用語:曝露法:Eysenck( エクスポージャーフラッディング曝露反応妨害法 )/ 系統的脱感作法:Wolpe(拮抗条件づけ・不安階層表)



アイゼンクの曝露法

 アイゼンク(Eysenck,H.J)は、神経症は本質的には条件付けされた情動反応であると考え、条件付けの消去によって神経症の治療を試みました。
代表的な情動学習の消去技法が「曝露法」であり、「エクスポージャー、フラッディング、曝露反応妨害法」などがあります。

曝露法」とは、刺激に対する不安が持続しないことを根拠として、クライエントを不安刺激に晒し続け、不安が治まっていくことを体験することで消去を行う方法です。
 刺激としては「実際の刺激」と「イメージによる刺激」の両方が用いられます。
 
 曝露法は強力ですが、不安が解消しないうちに中止すると、かえって症状を悪化させる可能性があります。クライエントの同意を十分に取る必要があり、治療者との信頼関係が重要となります。
 曝露法に関連する方法をまとめます。

 エクスポージャー
 エクスポージャーとは、対象となる刺激の細分化(スモールステップ化)をおこない、弱い刺激から順に不安に慣らしていき、不安を消去する方法です。
 例)高所恐怖に対して、ベランダから下を見下ろすことを2階から徐々に行い、最後は最上階から行う。
 フラッディング
 フラッディングとは、最初から最も強い不安刺激に晒す方法です。
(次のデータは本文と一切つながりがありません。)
import Mathlib
import HarnessLib
import Summits.HubbardSuperconductivity.HubbardSuperconductivity.Theorems.KLProgrammeKLRegimeCountertermJacksonRemainderCert

/-!
# Route `KLProgramme`, crux K3 — gen-8 ENGINE-FLOW child (stmt-HubbardSuperconductivity-20437), stub (C) `stub_twoLeg_curvature`:
# the (C1) certificate consumer — the VALUE (`k = 0`) of the Jackson remainder

Seat hubbard-kl-k3c3-p1 (g7).  Companion of `flowPiece_reading_remainder_jets_of_cert` (orders `1 ≤ k ≤ 4`): from `CutoffDefectCert d cmax δ T`
and the same profile / frame data, `|J(θ)| ≤ a₁·Td + a₀·N0` for every base angle (door v3 at `k = 0`: no cutoff-jet terms, transport by the value
increment `a₁·|⟨α_w(θ) − θ⟩|`, defect `a₀·|χ_w − 1|`).  Pure assembly; no definitions; nothing here asserts superconductivity.
-/

noncomputable section

namespace Summit.HubbardSuperconductivity.HubbardSuperconductivity.Theorems.KLRegimeSplit

set_option linter.dupNamespace false -- summit = problem name (single-conjunct summit), D-0017

open Real MeasureTheory Filter Set
open scoped Topology
open Literature.Analysis.Fourier.TrigApprox Literature.MathematicalPhysics.QuantumLattice
open Summit.HubbardSuperconductivity.HubbardSuperconductivity.Theorems.PerturbedFermiCurve

/-! ## §4 The value (`k = 0`) -/

section ValueBound

variable {L M : ℕ} [NeZero L] [NeZero M]

/-- **The certificate bound of the VALUE of the Jackson remainder**: `|J(θ)| ≤ a₁·Td + a₀·N0` (every `θ`). -/
theorem flowPiece_reading_remainder_value_of_cert {d : ℕ} {cmax : ℝ} {δ : ℕ → ℝ} {T : CutoffDefectTable}
    (hcert : CutoffDefectCert d cmax δ T) (β U : ℝ) {μ : ℝ} (hμ : μ ∈ klWindowC) (n : ℕ) (hd : klFlowDeg n = d) (K' : TrigPolyC4v)
    (hf : ContDiff ℝ 5 fun θ : ℝ => klLocalPart L M β U μ (klFlowFrameU L M β U μ n) n θ)
    (hon : ∀ θ, klFrameExtFn μ (fun θ => klLocalPart L M β U μ (klFlowFrameU L M β U μ n) n θ) (klFermiPoint μ K' θ) =
      klLocalPart L M β U μ (klFlowFrameU L M β U μ n) n θ)
    (hang : ∀ θ, klLocalPart L M β U μ (klFlowFrameU L M β U μ n) n (polarAngle (centredRep (klFermiPoint μ K' θ))) =
      klLocalPart L M β U μ (klFlowFrameU L M β U μ n) n θ)
    {a : ℕ → ℝ} (ha_nn : ∀ l, 0 ≤ a l)
    (ha0 : ∀ x, |klLocalPart L M β U μ (klFlowFrameU L M β U μ n) n x -
      klAngularMean (fun θ => klLocalPart L M β U μ (klFlowFrameU L M β U μ n) n θ)| ≤ a 0)
    (ha : ∀ l, 1 ≤ l → l ≤ 5 → ∀ x, |iteratedDeriv l (fun x => klLocalPart L M β U μ (klFlowFrameU L M β U μ n) n x -
      klAngularMean (fun θ => klLocalPart L M β U μ (klFlowFrameU L M β U μ n) n θ)) x| ≤ a l)
    (hr : ContDiff ℝ 4 (perturbedFermiRadius (fun p => -K'.eval p) μ))
    (hflat : ∀ ϑ : ℝ, klFlatCutoffFn μ (klFermiPoint μ K' ϑ) = 1)
    (hlev : ∀ ϑ : ℝ, |freeBandFn (klFermiPoint μ K' ϑ) - μ| ≤ cmax)
    (hjet : ∀ ϑ : ℝ, ∀ j ≤ 4, |iteratedDeriv j (perturbedFermiRadius (fun p => -K'.eval p) μ) ϑ -
      iteratedDeriv j (bandFermiRadius (freeBandFn (klFermiPoint μ K' ϑ))) ϑ| ≤ δ j)
    (θ : ℝ) :
    |klLocalPart L M β U μ (klFlowFrameU L M β U μ n) n θ - (klFlowPiece L M β U μ n).eval (klFermiPoint μ K' θ)| ≤
      a 1 * T.Td + a 0 * T.N0 := by
  -- periodic reduction to `θ₀ ∈ [−π, π]`
  set J : ℝ → ℝ := fun θ => klLocalPart L M β U μ (klFlowFrameU L M β U μ n) n θ - (klFlowPiece L M β U μ n).eval (klFermiPoint μ K' θ)
    with hJ
  have hJper : Function.Periodic J (2 * π) := fun x => by
    simp only [hJ, klLocalPart_periodic β U μ _ n x, klFermiPoint_add_two_pi]
  set θ₀ := toIocMod Real.two_pi_pos (-π) θ with hθ₀
  obtain ⟨mz, hm⟩ : ∃ m : ℤ, θ = θ₀ + m • (2 * π) :=
    ⟨toIocDiv Real.two_pi_pos (-π) θ, (toIocMod_add_toIocDiv_zsmul Real.two_pi_pos (-π) θ).symm⟩
  have hθ₀mem : θ₀ ∈ Set.Icc (-π) π := by
    have h := toIocMod_mem_Ioc Real.two_pi_pos (-π) θ
    exact ⟨h.1.le, by linarith [h.2]⟩
  have hval : J θ = J θ₀ := by rw [hm]; exact hJper.zsmul mz θ₀
  show |J θ| ≤ _
  rw [hval]
  -- now the door at `k = 0` on `θ₀`
  subst hd
  set f : ℝ → ℝ := fun θ => klLocalPart L M β U μ (klFlowFrameU L M β U μ n) n θ with hfdef
  set m : ℝ := klAngularMean f with hmdef
  set g : ℝ → ℝ := fun x => f x - m with hgdef
  set r : ℝ → ℝ := perturbedFermiRadius (fun p => -K'.eval p) μ with hrdef
  have hper : Function.Periodic f (2 * Real.pi) := klLocalPart_periodic β U μ _ n
  have hgper : Function.Periodic g (2 * Real.pi) := fun x => by simp only [hgdef, hper x]
  have hg5 : ContDiff ℝ 5 g := hf.sub contDiff_const
  have hf4 : ContDiff ℝ 4 f := hf.of_le (by norm_num)
  have hγ : ContDiff ℝ 4 fun θ => (WithLp.toLp 2 (klFermiPoint μ K' θ) : EuclideanSpace ℝ (Fin 2)) := contDiff_certCurve hr
  set ν : ℝ := freeBandFn (klFermiPoint μ K' θ₀) with hνdef
  set c : ℝ := ν - μ with hcdef
  have hνc : ν - c = μ := by rw [hcdef]; ring
  have hc : c ∈ Set.Icc (-cmax) cmax := by
    have h := hlev θ₀; rw [abs_le] at h; exact ⟨h.1, h.2⟩
  have hν : ν ∈ Set.Icc (-1.05 - cmax) (-0.15 + cmax) := by
    have h := hlev θ₀; rw [abs_le] at h
    simp only [klWindowC, Set.mem_Icc] at hμ
    constructor <;> linarith [hμ.1, hμ.2, h.1, h.2]
  obtain ⟨nq, mq, tq, uq, dq, hin, him, hit, hiu, hid, hae, hN0, hN, hMc, hTt, hTu, hTd⟩ :=
    hcert ν hν c hc θ₀ hθ₀mem r hr (hjet θ₀)
  simp only [hνc] at hae
  have hchain := ae_jmeas_chain_bounds_certAngle hr hg5 hgper ha θ₀
  set pdef : ℕ → ℝ × ℝ → ℝ := fun _ _ => 0 with hpdef
  set tdef : ℝ × ℝ → ℝ := fun w => a 1 * dq w with htdef
  set edef : ℝ × ℝ → ℝ := fun w => a 0 * nq 0 w with hedef
  have hpint : ∀ i, 1 ≤ i → i ≤ 0 → Integrable (fun w => jweight (klFlowDeg n) w * pdef i w) jmeas := fun i h1 h0 => by omega
  have htint : Integrable (fun w => jweight (klFlowDeg n) w * tdef w) jmeas := by
    have e : (fun w => jweight (klFlowDeg n) w * tdef w) = fun w => a 1 * (jweight (klFlowDeg n) w * dq w) := by
      funext w; simp only [htdef]; ring
    rw [e]; exact hid.const_mul _
  have heint : Integrable (fun w => jweight (klFlowDeg n) w * edef w) jmeas := by
    have e : (fun w => jweight (klFlowDeg n) w * edef w) = fun w => a 0 * (jweight (klFlowDeg n) w * nq 0 w) := by
      funext w; simp only [hedef]; ring
    rw [e]; exact (hin 0).const_mul _
  have hMx : ∀ i, 1 ≤ i → i ≤ 0 → ∫ w, jweight (klFlowDeg n) w * pdef i w ∂jmeas ≤ (0 : ℝ) := fun i h1 h0 => by omega
  have hTm : ∫ w, jweight (klFlowDeg n) w * tdef w ∂jmeas ≤ a 1 * T.Td := by
    have e : (fun w => jweight (klFlowDeg n) w * tdef w) = fun w => a 1 * (jweight (klFlowDeg n) w * dq w) := by
      funext w; simp only [htdef]; ring
    rw [e, integral_const_mul]; exact mul_le_mul_of_nonneg_left hTd (ha_nn 1)
  have hEm : ∫ w, jweight (klFlowDeg n) w * edef w ∂jmeas ≤ a 0 * T.N0 := by
    have e : (fun w => jweight (klFlowDeg n) w * edef w) = fun w => a 0 * (jweight (klFlowDeg n) w * nq 0 w) := by
      funext w; simp only [hedef]; ring
    rw [e, integral_const_mul]; exact mul_le_mul_of_nonneg_left hN0 (ha_nn 0)
  have hw : ∀ᵐ w ∂jmeas,
      (∀ i, 1 ≤ i → i ≤ 0 →
        |iteratedDeriv i (fun ϑ : ℝ =>
            klFlatCutoffFn μ (WithLp.ofLp ((WithLp.toLp 2 (klFermiPoint μ K' ϑ) : EuclideanSpace ℝ (Fin 2)) - jshift w))) θ₀| *
          |iteratedDeriv (0 - i) (fun ϑ : ℝ =>
            f (polarAngle (centredRep (WithLp.ofLp ((WithLp.toLp 2 (klFermiPoint μ K' ϑ) : EuclideanSpace ℝ (Fin 2)) - jshift w)))) -
              klAngularMean f) θ₀| ≤ pdef i w) ∧
      |klFlatCutoffFn μ (WithLp.ofLp ((WithLp.toLp 2 (klFermiPoint μ K' θ₀) : EuclideanSpace ℝ (Fin 2)) - jshift w))| *
        |iteratedDeriv 0 (fun ϑ : ℝ =>
            f (polarAngle (centredRep (WithLp.ofLp ((WithLp.toLp 2 (klFermiPoint μ K' ϑ) : EuclideanSpace ℝ (Fin 2)) - jshift w)))) -
              klAngularMean f) θ₀ -
          iteratedDeriv 0 (fun ϑ : ℝ => f ϑ - klAngularMean f) θ₀| ≤ tdef w ∧
      |klFlatCutoffFn μ (WithLp.ofLp ((WithLp.toLp 2 (klFermiPoint μ K' θ₀) : EuclideanSpace ℝ (Fin 2)) - jshift w)) - 1| *
        |iteratedDeriv 0 (fun ϑ : ℝ => f ϑ - klAngularMean f) θ₀| ≤ edef w := by
    filter_upwards [hae, hchain] with w h1 h2
    obtain ⟨hnq0, -, -, -, -, hdq⟩ := h1
    obtain ⟨-, -, -, hval0⟩ := h2
    have ecut0 : klFlatCutoffFn μ (WithLp.ofLp ((WithLp.toLp 2 (klFermiPoint μ K' θ₀) : EuclideanSpace ℝ (Fin 2)) - jshift w)) = certCutoff μ r w θ₀ := rfl
    refine ⟨fun i h1 h0 => by omega, ?_, ?_⟩
    · simp only [iteratedDeriv_zero, htdef, ecut0]
      have h := hval0 θ₀
      have hχ0 : 0 ≤ |certCutoff μ r w θ₀| := abs_nonneg _
      calc |certCutoff μ r w θ₀| * |f (polarAngle (centredRep (WithLp.ofLp (certCurve r θ₀ - jshift w)))) - klAngularMean f - (f θ₀ - klAngularMean f)|
          = |certCutoff μ r w θ₀| * |g (certAngle r w θ₀) - g θ₀| := by rfl
        _ ≤ |certCutoff μ r w θ₀| * (a 1 * |toIocMod Real.two_pi_pos (-π) (certAngle r w θ₀ - θ₀)|) := mul_le_mul_of_nonneg_left h hχ0
        _ = a 1 * (|certCutoff μ r w θ₀| * |toIocMod Real.two_pi_pos (-π) (certAngle r w θ₀ - θ₀)|) := by ring
        _ ≤ a 1 * dq w := mul_le_mul_of_nonneg_left hdq (ha_nn 1)
    · simp only [iteratedDeriv_zero, hedef, ecut0]
      calc |certCutoff μ r w θ₀ - 1| * |f θ₀ - klAngularMean f| ≤ nq 0 w * a 0 :=
            mul_le_mul hnq0 (ha0 θ₀) (abs_nonneg _) ((abs_nonneg _).trans hnq0)
        _ = a 0 * nq 0 w := mul_comm _ _
  have hmain := flowPiece_reading_remainder_jets_weightedMoments_ae (L := L) (M := M) β U hμ n K' hf4 hon hang hγ hflat (k := 0) (by norm_num) θ₀
    hpint htint heint hw hMx hTm hEm
  simpa [iteratedDeriv_zero] using hmain

end ValueBound

end Summit.HubbardSuperconductivity.HubbardSuperconductivity.Theorems.KLRegimeSplit

end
クライエントに対して、強い恐怖反応を喚起する刺激(条件刺激)に長く(何度も)をさらすが、不安・恐怖を引き起こす無条件刺激が随伴しないため、不安・恐怖(条件反応)は徐々に消去されます。
 例)「かき」の食あたりを経験してかきが食べられない人が、かき料理を食べる事で克服する。
 曝露反応妨害法
 曝露反応妨害法とは、対象となる刺激にさらしているとき(暴露中)に、クライエントに行動をさせない(妨害する)方法です。強迫症の治療に用いられます。
 例)洗浄強迫のクライエントに対して、手が汚れても手洗いをさせないようにする。


ウォルピの系統的脱感作法

 ウォルピ(Wolpe,J)は、「逆制止の原理」を導入して、系統的脱感作法を提唱しました。逆制止の原理とは、人が不安とリラックスを同時に体験できないことです。
ある条件反応と逆の反応を条件づけすることを「拮抗条件づけ」と言います。系統的脱感作法は、逆制止の原理に着目し、不安に対して逆のリラックスという反応を拮抗条件付けする治療法であるといえます。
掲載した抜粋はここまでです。